Patients Co-infected with HIV and HBV
BARACLUDE (entecavir) has not been evaluated in HIV/HBV co-infected patients who were not
simultaneously receiving effective HIV treatment. Limited clinical experience
suggests there is a potential for the development of resistance to HIV nucleoside
reverse transcriptase inhibitors if BARACLUDE (entecavir) is used to treat chronic hepatitis
B virus infection in patients with HIV infection that is not being treated [see
CLINICAL PHARMACOLOGY]. Therefore, therapy with BARACLUDE (entecavir) is not recommended
for HIV/HBV co-infected patients who are not also receiving HAART. Before initiating
BARACLUDE (entecavir) therapy, HIV antibody testing should be offered to all patients. BARACLUDE (entecavir)
has not been studied as a treatment for HIV infection and is not recommended
for this use.
Lactic Acidosis and Severe Hepatomegaly with Steatosis
Lactic acidosis and severe hepatomegaly with steatosis, including fatal cases, have been reported with the use of nucleoside analogues, including BARACLUDE (entecavir) , alone or in combination with antiretrovirals. A majority of these cases have been in women. Obesity and prolonged nucleoside exposure may be risk factors. Particular caution should be exercised when administering nucleoside analogues to any patient with known risk factors for liver disease; however, cases have also been reported in patients with no known risk factors.
Lactic acidosis with BARACLUDE (entecavir) use has been reported, often in association
with hepatic decompensation, other serious medical conditions, or drug exposures.
Patients with decompensated liver disease may be at higher risk for lactic acidosis.

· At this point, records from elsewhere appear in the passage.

/-- `(log √N t)^k e^{−ct} → 0` as `t → ∞` (`c > 0`). -/
theorem tendsto_logPow_mul_exp_atTop (k : ℕ) {c : ℝ} (hc : 0 < c) :
    Tendsto (fun t : ℝ ↦ (Real.log (Real.sqrt N * t)) ^ k * Real.exp (-(c * t))) atTop (𝓝 0) := by
  have hs : 0 < Real.sqrt N := Real.sqrt_pos.mpr (by exact_mod_cast NeZero.pos N)
  -- `|log(√N t)|^k ≤ (√N t)^k` for `√N t ≥ 1`, and `(√N t)^k e^{-ct} = (√N/c)^k (ct)^k e^{-ct} → 0`
  have h1 : Tendsto (fun t : ℝ ↦ (c * t) ^ k * Real.exp (-(c * t))) atTop (𝓝 0) :=
    (Real.tendsto_pow_mul_exp_neg_atTop_nhds_zero k).comp (tendsto_id.const_mul_atTop hc)
  have h2 : Tendsto (fun t : ℝ ↦ (Real.sqrt N / c) ^ k * ((c * t) ^ k * Real.exp (-(c * t)))) atTop (𝓝 0) := by
    simpa using h1.const_mul ((Real.sqrt N / c) ^ k)
  refine squeeze_zero_norm' ?_ h2
  filter_upwards [eventually_ge_atTop (Real.sqrt N)⁻¹] with t ht
  have ht0 : 0 < t := lt_of_lt_of_le (inv_pos.mpr hs) ht
  have hNt : 1 ≤ Real.sqrt N * t := by
    rw [← mul_inv_cancel₀ hs.ne']; exact mul_le_mul_of_nonneg_left ht hs.le
  have hlog0 : 0 ≤ Real.log (Real.sqrt N * t) := Real.log_nonneg hNt
  have hlog1 : Real.log (Real.sqrt N * t) ≤ Real.sqrt N * t :=
    (Real.log_le_sub_one_of_pos (by linarith)).trans (by linarith)
  rw [norm_mul, norm_pow, Real.norm_of_nonneg hlog0, Real.norm_of_nonneg (Real.exp_pos _).le]
  have hct : (Real.sqrt N / c) ^ k * (c * t) ^ k = (Real.sqrt N * t) ^ k := by
    rw [← mul_pow]; congr 1; field_simp
  rw [← mul_assoc, hct]
  exact mul_le_mul_of_nonneg_right (pow_le_pow_left₀ hlog0 hlog1 k) (Real.exp_pos _).le

/-- `e^{−2πt}|log √N t|^j` is integrable on `(y, ∞)`, `y ≥ 0` (tree: `integrableOn_exp_neg_two_pi_mul_abs_log_pow`). -/
theorem integrableOn_exp_abs_logPow_Ioi (j : ℕ) {y : ℝ} (hy : 0 ≤ y) :
    IntegrableOn (fun v : ℝ ↦ Real.exp (-(2 * π * v)) * |Real.log (Real.sqrt N * v)| ^ j) (Ioi y) :=
  (integrableOn_exp_neg_two_pi_mul_abs_log_pow (N := N) j).mono_set (Ioi_subset_Ioi hy)

/-- **Integration by parts for the log weight**: for `c ≥ 2π`, `y > 0` and every `k`,
`c ∫_y^∞ e^{−ct}(log √N t)^k dt = e^{−cy}(log √N y)^k + ∫_y^∞ e^{−ct} · k (log √N t)^{k−1} t⁻¹ dt`.
[cite: Bettin2017, §2 (2.1)–(2.3)] -/
theorem integral_exp_mul_logPow_parts {c : ℝ} (hc : 2 * π ≤ c) (k : ℕ) {y : ℝ} (hy : 0 < y) :
    c * ∫ t in Ioi y, Real.exp (-(c * t)) * (Real.log (Real.sqrt N * t)) ^ k =
      Real.exp (-(c * y)) * (Real.log (Real.sqrt N * y)) ^ k +
        ∫ t in Ioi y, Real.exp (-(c * t)) * ((k : ℝ) * (Real.log (Real.sqrt N * t)) ^ (k - 1) * t⁻¹) := by
  have hN : 0 < N := NeZero.pos N
  have hs : 0 < Real.sqrt N := Real.sqrt_pos.mpr (by exact_mod_cast hN)
  have hc0 : 0 < c := lt_of_lt_of_le Real.two_pi_pos hc
  set u : ℝ → ℝ := fun t ↦ (Real.log (Real.sqrt N * t)) ^ k with hu
  set u' : ℝ → ℝ := fun t ↦ (k : ℝ) * (Real.log (Real.sqrt N * t)) ^ (k - 1) * t⁻¹ with hu'
  set v : ℝ → ℝ := fun t ↦ Real.exp (-(c * t)) with hv
  set v' : ℝ → ℝ := fun t ↦ -c * Real.exp (-(c * t)) with hv'
  have hu_d : ∀ t ∈ Ioi y, HasDerivAt u (u' t) t := fun t ht ↦ hasDerivAt_logPow hN k (hy.trans ht)
  have hv_d : ∀ t ∈ Ioi y, HasDerivAt v (v' t) t := by
    intro t _
    have h : HasDerivAt (fun s : ℝ ↦ -(c * s)) (-(c * 1)) t := ((hasDerivAt_id t).const_mul c).neg
    have h2 := (Real.hasDerivAt_exp (-(c * t))).comp t h
    have h3 : HasDerivAt v (Real.exp (-(c * t)) * -(c * 1)) t := h2
    exact h3.congr_deriv (by simp only [hv']; ring)
  -- continuity on `Ioi y`
  have hlog_cont : ContinuousOn (fun t : ℝ ↦ Real.log (Real.sqrt N * t)) (Ioi y) :=
    Real.continuousOn_log.comp (by fun_prop) fun t ht ↦ (mul_pos hs (hy.trans ht)).ne'
  have hu_cont : ContinuousOn u (Ioi y) := hlog_cont.pow k
  have hu'_cont : ContinuousOn u' (Ioi y) :=
    (continuousOn_const.mul (hlog_cont.pow (k - 1))).mul
      (continuousOn_inv₀.mono fun t ht ↦ (hy.trans ht).ne')
  have hv_cont : ContinuousOn v (Ioi y) := by rw [hv]; fun_prop
  have hv'_cont : ContinuousOn v' (Ioi y) := by rw [hv']; fun_prop
  -- the comparison `e^{-ct} ≤ e^{-2πt}` on `t > 0`
  have hexp : ∀ t ∈ Ioi y, Real.exp (-(c * t)) ≤ Real.exp (-(2 * π * t)) := by
    intro t ht
    have ht0 : 0 < t := hy.trans ht
    exact Real.exp_le_exp.mpr (by nlinarith)
  -- integrability of `u v'` and `u' v`
  have huv' : IntegrableOn (u * v') (Ioi y) := by
    have hmaj := ((integrableOn_exp_abs_logPow_Ioi (N := N) k hy.le).const_mul c)
    refine Integrable.mono' hmaj ((hu_cont.mul hv'_cont).aestronglyMeasurable measurableSet_Ioi) ?_
    refine (ae_restrict_iff' measurableSet_Ioi).mpr (Filter.Eventually.of_forall fun t ht ↦ ?_)
    simp only [Pi.mul_apply, hu, hv']
    rw [norm_mul, norm_pow, Real.norm_eq_abs, norm_mul, norm_neg, Real.norm_of_nonneg hc0.le,
      Real.norm_of_nonneg (Real.exp_pos _).le]
    calc |Real.log (Real.sqrt N * t)| ^ k * (c * Real.exp (-(c * t)))
        = c * (Real.exp (-(c * t)) * |Real.log (Real.sqrt N * t)| ^ k) := by ring
      _ ≤ c * (Real.exp (-(2 * π * t)) * |Real.log (Real.sqrt N * t)| ^ k) :=
          mul_le_mul_of_nonneg_left (mul_le_mul_of_nonneg_right (hexp t ht) (by positivity)) hc0.le
  have hu'v : IntegrableOn (u' * v) (Ioi y) := by
    have hmaj := ((integrableOn_exp_abs_logPow_Ioi (N := N) (k - 1) hy.le).const_mul ((k : ℝ) * y⁻¹))
    refine Integrable.mono' hmaj ((hu'_cont.mul hv_cont).aestronglyMeasurable measurableSet_Ioi) ?_
    refine (ae_restrict_iff' measurableSet_Ioi).mpr (Filter.Eventually.of_forall fun t ht ↦ ?_)
    have ht : y < t := ht
    have ht0 : 0 < t := hy.trans ht
    simp only [Pi.mul_apply, hu', hv]
    rw [norm_mul, norm_mul, norm_mul, norm_pow]
    simp only [Real.norm_eq_abs, Nat.abs_cast, abs_inv, abs_of_pos ht0, Real.abs_exp]
    have hinv : t⁻¹ ≤ y⁻¹ := inv_anti₀ hy ht.le
    calc (k : ℝ) * |Real.log (Real.sqrt N * t)| ^ (k - 1) * t⁻¹ * Real.exp (-(c * t))
        ≤ (k : ℝ) * |Real.log (Real.sqrt N * t)| ^ (k - 1) * y⁻¹ * Real.exp (-(2 * π * t)) := by
          have := hexp t ht
          gcongr
      _ = (k : ℝ) * y⁻¹ * (Real.exp (-(2 * π * t)) * |Real.log (Real.sqrt N * t)| ^ (k - 1)) := by ring
  -- boundary values
  have h_zero : Tendsto (u * v) (𝓝[>] y) (𝓝 (u y * v y)) := by
    have hcont : ContinuousAt (u * v) y := by
      have hy' : Real.sqrt N * y ≠ 0 := (mul_pos hs hy).ne'
      show ContinuousAt (fun t ↦ u t * v t) y
      simp only [hu, hv]
      exact (((Real.continuousAt_log hy').comp (by fun_prop)).pow k).mul (by fun_prop)
    exact hcont.tendsto.mono_left nhdsWithin_le_nhds
  have h_infty : Tendsto (u * v) atTop (𝓝 0) := tendsto_logPow_mul_exp_atTop (N := N) k hc0
  have hparts := integral_Ioi_mul_deriv_eq_deriv_mul hu_d hv_d huv' hu'v h_zero h_infty
  -- `∫ u v' = -c ∫ e^{-ct} u`, `∫ u' v = ∫ e^{-ct} u'`
  have h1 : ∫ t in Ioi y, u t * v' t = -c * ∫ t in Ioi y, Real.exp (-(c * t)) * (Real.log (Real.sqrt N * t)) ^ k := by
    rw [← integral_const_mul]
    refine setIntegral_congr_fun measurableSet_Ioi fun t _ ↦ ?_
    simp only [hu, hv']; ring
  have h2 : ∫ t in Ioi y, u' t * v t =
      ∫ t in Ioi y, Real.exp (-(c * t)) * ((k : ℝ) * (Real.log (Real.sqrt N * t)) ^ (k - 1) * t⁻¹) := by
    refine setIntegral_congr_fun measurableSet_Ioi fun t _ ↦ ?_
    simp only [hu', hv]; ring
  rw [h1, h2] at hparts
  have huy : u y * v y = Real.exp (-(c * y)) * (Real.log (Real.sqrt N * y)) ^ k := by
    simp only [hu, hv]; ring
  rw [huy] at hparts
  linarith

Treatment with BARACLUDE (entecavir) should be suspended in any patient who develops clinical
or laboratory findings suggestive of lactic acidosis or pronounced hepatotoxicity
(which may include hepatomegaly and steatosis even in the absence of marked
transaminase elevations).
Patient Counseling Information
See FDA-approved Patient Labeling.
Information about Treatment
- Physicians should inform their patients of the following important points
when initiating BARACLUDE (entecavir) treatment:
- Patients should remain under the care of a physician while taking BARACLUDE (entecavir) .
They should discuss any new symptoms or concurrent medications with their
physician.
- Patients should be advised that treatment with BARACLUDE (entecavir) has not been shown
to reduce the risk of transmission of HBV to others through sexual contact
or blood contamination.
- Patients should be advised to take BARACLUDE (entecavir) on an empty stomach (at least
2 hours after a meal and 2 hours before the next meal).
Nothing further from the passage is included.